Mr Deasy looked down and held for a while the wings of his nose tweaked between his fingers. Looking up again he set them free.

— I am happier than you are, he said. We have committed many errors and many sins. A woman brought sin into the world. For a woman who was no better than she should be, Helen, the runaway wife of Menelaus, ten years the Greeks made war on Troy. A faithless wife first brought the strangers to our shore here, MacMurrough’s wife and her leman O’Rourke, prince of Breffni. A woman too brought Parnell low. Many errors, many failures but not the one sin. I am a struggler now at the end of my days. But I will fight for the right till the end.

For Ulster will fight
And Ulster will be right.

Stephen raised the sheets in his hand.

— Well, sir, he began.

— I foresee, Mr Deasy said, that you will not remain here very long at this work. You were not born to be a teacher, I think. Perhaps I am wrong.

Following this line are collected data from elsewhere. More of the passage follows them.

/-- `r₁ + bπis ∈ shiftRB r₁ b s`. [folklore] -/
theorem mem_shiftRB (r1 b s : ℚ) : CB.mem ((r1 : ℂ) + b * π * I * (s : ℝ)) (shiftRB r1 b s) := by
  unfold shiftRB
  apply_rules [CB.mem_add, CB.mem_mulI, CB.mem_mulFI, FI.mem_pi, FI.mem_ofRat, mem_qCB]

/-- `1 + aπis ∈ shiftUB a s`. [folklore] -/
theorem mem_shiftUB (a s : ℚ) : CB.mem ((1 : ℂ) + a * π * I * (s : ℝ)) (shiftUB a s) := by
  unfold shiftUB
  apply_rules [CB.mem_add, CB.mem_mulI, CB.mem_mulFI, FI.mem_pi, FI.mem_ofRat, mem_qCB, mem_oneCB]

/-- box mirror of `FGXint` [folklore] -/
@[irreducible] def FGXintB (a k r0 r1 b k' L s : ℚ) : CB :=
  (expQuadIntB (qCB r0) ((((qCB r0).mul (qCB a)).mulFI FI.pi).mulI) (CB.ofInt 0) k L).add
    ((expIpi (-k' * s)).mul
      (expQuadIntB (shiftRB r1 b s) (((((qCB a).mul (shiftRB r1 b s)).add (qCB b)).mulFI FI.pi).mulI)
        (((qCB a).mul (qCB b)).mul piISq) (k - k') L))

/-- Soundness of the box mirror of `FGXint`. [folklore] -/
theorem mem_FGXintB {a k r0 r1 b k' L s : ℚ} (hE : expIpiOK (k * L) = true)
    (hU : overPiOK k⁻¹ = true) (hE' : expIpiOK ((k - k') * L) = true)
    (hU' : overPiOK (k - k')⁻¹ = true) (hS : expIpiOK (-k' * s) = true) :
    CB.mem (FGXint a k r0 r1 b k' L s) (FGXintB a k r0 r1 b k' L s) := by
  have hs := mem_expIpi hS
  rw [show (((-k' * s : ℚ) : ℝ) * π : ℝ) = (-(k' : ℝ)) * (s : ℝ) * π by push_cast; ring] at hs
  have hR := mem_shiftRB r1 b s
  unfold FGXint FGXintB
  apply_rules [mem_expQuadIntB, CB.mem_add, CB.mem_mul, CB.mem_mulI, CB.mem_mulFI,
    FI.mem_pi, mem_qCB, mem_zeroCB, mem_piISq]

/-- box mirror of `FGYint` [folklore] -/
@[irreducible] def FGYintB (a k r0 r1 b k' L s : ℚ) : CB :=
  (expIpi (k * s)).mul
    ((expQuadIntB ((qCB r0).mul (shiftUB a s)) ((((qCB r0).mul (qCB a)).mulFI FI.pi).mulI)
        (CB.ofInt 0) k L).add
      (expQuadIntB ((shiftUB a s).mul (qCB r1))
        (((((shiftUB a s).mul (qCB b)).add ((qCB a).mul (qCB r1))).mulFI FI.pi).mulI)
        (((qCB a).mul (qCB b)).mul piISq) (k - k') L))

/-- Soundness of the box mirror of `FGYint`. [folklore] -/
theorem mem_FGYintB {a k r0 r1 b k' L s : ℚ} (hE : expIpiOK (k * L) = true)
    (hU : overPiOK k⁻¹ = true) (hE' : expIpiOK ((k - k') * L) = true)
    (hU' : overPiOK (k - k')⁻¹ = true) (hS : expIpiOK (k * s) = true) :
    CB.mem (FGYint a k r0 r1 b k' L s) (FGYintB a k r0 r1 b k' L s) := by
  have hs := mem_expIpi hS
  rw [show (((k * s : ℚ) : ℝ) * π : ℝ) = (k : ℝ) * (s : ℝ) * π by push_cast; ring] at hs
  have hUm := mem_shiftUB a s
  unfold FGYint FGYintB
  apply_rules [mem_expQuadIntB, CB.mem_add, CB.mem_mul, CB.mem_mulI, CB.mem_mulFI,
    FI.mem_pi, mem_qCB, mem_zeroCB, mem_piISq]

/-- box of `b₁₁` [folklore] -/
@[irreducible] def b11B : CB :=
  ((((qCB (1/2)).mul (FGintB (1/2) (3/2) (8/3) (-5/3) (-1/2) (63/125))).add
    ((qCB 2).mul (FGintB (-1/2) (3/2) (4/3) (-1/3) (1/2) (63/125)))).add
    ((qCB (3/2)).mul (FGintB (-3/2) (3/2) (8/9) (1/9) (1/6) (63/125)))).mulFI
  (overPiFI (15625/3969))

/-- `b₁₁ ∈ b11B` (via the closed form `b11_eq`; the flags are checked by `decide`). [folklore] -/
theorem mem_b11 : CB.mem b11 b11B := by
  have h1 : expIpiOK (3/2 * (63/125)) = true := by decide +kernel
  have h2 : overPiOK (3/2)⁻¹ = true := by decide +kernel
  have h3 : overPiOK (15625/3969) = true := by decide +kernel
  have hp := mem_overPiFI h3
  rw [b11_eq]; unfold b11val b11B
  apply_rules [mem_FGintB, CB.mem_add, CB.mem_mul, CB.mem_mulFI, mem_qCB]

/-- box of `b₂₂` [folklore] -/
@[irreducible] def b22B : CB :=
  ((((qCB (1/2)).mul (FGintB (3/2) (5/2) (24/25) (1/25) (1/10) (1/2))).add
    ((qCB 2).mul (FGintB (1/2) (5/2) (12/25) (13/25) (3/10) (1/2)))).add
    ((qCB (3/2)).mul (FGintB (-1/2) (5/2) (8/25) (17/25) (-3/10) (1/2)))).mulFI
  (overPiFI 4)

/-- `b₂₂ ∈ b22B`. [folklore] -/
theorem mem_b22 : CB.mem b22 b22B := by
  have h1 : expIpiOK (5/2 * (1/2)) = true := by decide +kernel
  have h2 : overPiOK (5/2)⁻¹ = true := by decide +kernel
  have h3 : overPiOK 4 = true := by decide +kernel
  have hp := mem_overPiFI h3
  rw [b22_eq]; unfold b22val b22B
  apply_rules [mem_FGintB, CB.mem_add, CB.mem_mul, CB.mem_mulFI, mem_qCB]

/-- box of `b₂₁` [folklore] -/
@[irreducible] def b21B : CB :=
  ((((qCB (1/2)).mul (FGXintB (3/2) (5/2) (8/3) (-5/3) (-1/2) (3/2) (1/2) (1/250))).add
    ((qCB 2).mul (FGXintB (1/2) (5/2) (4/3) (-1/3) (1/2) (3/2) (1/2) (1/250)))).add
    ((qCB (3/2)).mul (FGXintB (-1/2) (5/2) (8/9) (1/9) (1/6) (3/2) (1/2) (1/250)))).mulFI
  (overPiFI (250/63))

/-- `b₂₁ ∈ b21B`. [folklore] -/
theorem mem_b21 : CB.mem b21 b21B := by
  have h1 : expIpiOK (5/2 * (1/2)) = true := by decide +kernel
  have h2 : overPiOK (5/2)⁻¹ = true := by decide +kernel
  have h3 : expIpiOK ((5/2 - 3/2) * (1/2)) = true := by decide +kernel
  have h4 : overPiOK (5/2 - 3/2)⁻¹ = true := by decide +kernel
  have h5 : expIpiOK (-(3/2) * (1/250)) = true := by decide +kernel
  have h6 : overPiOK (250/63) = true := by decide +kernel
  have hp := mem_overPiFI h6
  rw [b21_eq]; unfold b21val b21B
  apply_rules [mem_FGXintB, CB.mem_add, CB.mem_mul, CB.mem_mulFI, mem_qCB]

/-- box of `b₁₂` [folklore] -/
@[irreducible] def b12B : CB :=
  ((((qCB (1/2)).mul (FGYintB (1/2) (3/2) (24/25) (1/25) (1/10) (5/2) (1/2) (1/250))).add
    ((qCB 2).mul (FGYintB (-1/2) (3/2) (12/25) (13/25) (3/10) (5/2) (1/2) (1/250)))).add
    ((qCB (3/2)).mul (FGYintB (-3/2) (3/2) (8/25) (17/25) (-3/10) (5/2) (1/2) (1/250)))).mulFI
  (overPiFI (250/63))

/-- `b₁₂ ∈ b12B`. [folklore] -/
theorem mem_b12 : CB.mem b12 b12B := by
  have h1 : expIpiOK (3/2 * (1/2)) = true := by decide +kernel
  have h2 : overPiOK (3/2)⁻¹ = true := by decide +kernel
  have h3 : expIpiOK ((3/2 - 5/2) * (1/2)) = true := by decide +kernel
  have h4 : overPiOK (3/2 - 5/2)⁻¹ = true := by decide +kernel
  have h5 : expIpiOK (3/2 * (1/250)) = true := by decide +kernel
  have h6 : overPiOK (250/63) = true := by decide +kernel
  have hp := mem_overPiFI h6
  rw [b12_eq]; unfold b12val b12B
  apply_rules [mem_FGYintB, CB.mem_add, CB.mem_mul, CB.mem_mulFI, mem_qCB]

/-- box of `ι₂` [folklore] -/
@[irreducible] def iota2B : CB := (qCB 0.94977).sub ((qCB 1.38995).mulI)

/-- `ι₂ ∈ iota2B`. [folklore] -/
theorem mem_iota2 : CB.mem iota2 iota2B := by
  have e : iota2 = ((0.94977 : ℚ) : ℂ) - ((1.38995 : ℚ) : ℂ) * I := by
    unfold iota2; push_cast; rfl
  rw [e]; unfold iota2B
  apply_rules [CB.mem_sub, CB.mem_mulI, mem_qCB]

/-- boxes of `c₁₁, c₂₂, c₁₂, c₂₁, 𝔠₁` [folklore] -/
@[irreducible] def c11B : CB := b11B.add b11B.conj
/-- see `c11B` [folklore] -/
@[irreducible] def c22B : CB := b22B.add b22B.conj
/-- see `c11B` [folklore] -/
@[irreducible] def c12B : CB := b12B.add b21B.conj
/-- see `c11B` [folklore] -/
@[irreducible] def c21B : CB := c12B.conj
/-- see `c11B` [folklore] -/
@[irreducible] def frakc1B : CB :=
  ((c11B.add (iota2B.mul c21B)).add (iota2B.conj.mul c12B)).add ((CB.ofFI iota2B.normSqFI).mul c22B)

/-- `c₁₁ ∈ c11B`. [folklore] -/
theorem mem_c11 : CB.mem c11 c11B := by
  unfold c11 c11B; apply_rules [CB.mem_add, CB.mem_conj, mem_b11]
/-- `c₂₂ ∈ c22B`. [folklore] -/
theorem mem_c22 : CB.mem c22 c22B := by
  unfold c22 c22B; apply_rules [CB.mem_add, CB.mem_conj, mem_b22]
/-- `c₁₂ ∈ c12B`. [folklore] -/
theorem mem_c12 : CB.mem c12 c12B := by
  unfold c12 c12B; apply_rules [CB.mem_add, CB.mem_conj, mem_b12, mem_b21]
/-- `c₂₁ ∈ c21B`. [folklore] -/
theorem mem_c21 : CB.mem c21 c21B := by
  unfold c21 c21B; apply_rules [CB.mem_conj, mem_c12]
/-- **`𝔠₁ ∈ frakc1B`**: the printed constant lies in the computed box. [folklore] -/
theorem mem_frakc1 : CB.mem frakc1 frakc1B := by
  unfold frakc1 frakc1B
  apply_rules [CB.mem_add, CB.mem_mul, CB.mem_conj, CB.mem_ofFI, CB.mem_normSqFI, mem_iota2,
    mem_c11, mem_c22, mem_c12, mem_c21]

/-! ### Certificate -/

/-- From an enclosure and a rational threshold below the box: a strict lower bound. [folklore] -/
theorem lo_bound {x : ℝ} {X : FI} (hx : FI.mem x X) {q : ℚ} (h : q * (SC : ℚ) < (X.lo : ℚ)) :
    (q : ℝ) < x := by
  have h1 : (q : ℝ) * SC < (X.lo : ℝ) := by exact_mod_cast h
  have h3 : (q : ℝ) < (X.lo : ℝ) / SC := by rw [lt_div_iff₀ SC_pos]; exact h1
  exact h3.trans_le (FI.lo_div_le hx)

/-- From an enclosure and a rational threshold above the box: a strict upper bound. [folklore] -/
theorem hi_bound {x : ℝ} {X : FI} (hx : FI.mem x X) {q : ℚ} (h : (X.hi : ℚ) < q * (SC : ℚ)) :
    x < (q : ℝ) := by
  have h1 : (X.hi : ℝ) < (q : ℝ) * SC := by exact_mod_cast h
  have h3 : (X.hi : ℝ) / SC < q := by rw [div_lt_iff₀ SC_pos]; exact h1
  exact (FI.le_hi_div hx).trans_lt h3

/-- The comparisons read off the boxes (thresholds `q·2^48` against the integer endpoints). [folklore] -/
def CertProp : Prop :=
  ((7.0501 : ℚ) * (SC : ℚ) < (frakc1B.re.lo : ℚ) ∧ (frakc1B.re.hi : ℚ) < (7.05011 : ℚ) * (SC : ℚ))
  ∧ ((3.612261 : ℚ) * (SC : ℚ) < (c11B.re.lo : ℚ) ∧ (c11B.re.hi : ℚ) < (3.612262 : ℚ) * (SC : ℚ))
  ∧ ((1.322149 : ℚ) * (SC : ℚ) < (c22B.re.lo : ℚ) ∧ (c22B.re.hi : ℚ) < (1.32215 : ℚ) * (SC : ℚ))
  ∧ ((-0.457472 : ℚ) * (SC : ℚ) < (c12B.re.lo : ℚ) ∧ (c12B.re.hi : ℚ) < (-0.457471 : ℚ) * (SC : ℚ))
  ∧ ((-0.201384 : ℚ) * (SC : ℚ) < (c12B.im.lo : ℚ) ∧ (c12B.im.hi : ℚ) < (-0.201383 : ℚ) * (SC : ℚ))

/-- Decidability of the certificate comparisons. [folklore] -/
instance : Decidable CertProp := by unfold CertProp; infer_instance

/-- **The kernel check.** [folklore] -/
theorem cert : CertProp := by decide +kernel

/-- **`7.0501 < Re 𝔠₁ < 7.05011`** (true value `7.0501046…`). [folklore] -/
theorem frakc1_re_bounds : (7.0501 : ℝ) < frakc1.re ∧ frakc1.re < 7.05011 := by
  have h := cert.1
  constructor
  · exact_mod_cast lo_bound mem_frakc1.1 h.1
  · exact_mod_cast hi_bound mem_frakc1.1 h.2

/-- `3.612261 < Re c₁₁ < 3.612262` (printed: `3.61226`; consistent). [folklore] -/
theorem c11_re_bounds : (3.612261 : ℝ) < c11.re ∧ c11.re < 3.612262 := by
  have h := cert.2.1
  exact ⟨by exact_mod_cast lo_bound mem_c11.1 h.1, by exact_mod_cast hi_bound mem_c11.1 h.2⟩

/-- `1.322149 < Re c₂₂ < 1.32215` (printed: `1.32215`; consistent). [folklore] -/
theorem c22_re_bounds : (1.322149 : ℝ) < c22.re ∧ c22.re < 1.32215 := by
  have h := cert.2.2.1
  exact ⟨by exact_mod_cast lo_bound mem_c22.1 h.1, by exact_mod_cast hi_bound mem_c22.1 h.2⟩

/-- `−0.457472 < Re c₁₂ < −0.457471` (printed: `−0.45757`; differs by `1.0·10⁻⁴`). [folklore] -/
theorem c12_re_bounds : (-0.457472 : ℝ) < c12.re ∧ c12.re < -0.457471 := by
  have h := cert.2.2.2.1
  exact ⟨by simpa using lo_bound mem_c12.1 h.1, by simpa using hi_bound mem_c12.1 h.2⟩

— A learner rather, Stephen said.

And here what will you learn more?

Mr Deasy shook his head.

— Who knows? he said. To learn one must be humble. But life is the great teacher.

Stephen rustled the sheets again.

— As regards these, he began.

— Yes, Mr Deasy said. You have two copies there. If you can have them published at once.

Telegraph. Irish Homestead.

— I will try, Stephen said, and let you know tomorrow. I know two editors slightly.

That will do, Mr Deasy said briskly. I wrote last night to Mr Field, M.P. There is a meeting of the cattletraders’ association today at the City Arms Hotel. I asked him to lay my letter before the meeting. You see if you can get it into your two papers. What are they?

The Evening Telegraph

— That will do, Mr Deasy said. There is no time to lose. Now I have to answer that letter from my cousin.

— Good morning, sir, Stephen said, putting the sheets in his pocket. Thank you.

— Not at all, Mr Deasy said as he searched the papers on his desk. I like to break a lance with you, old as I am.

— Good morning, sir, Stephen said again, bowing to his bent back.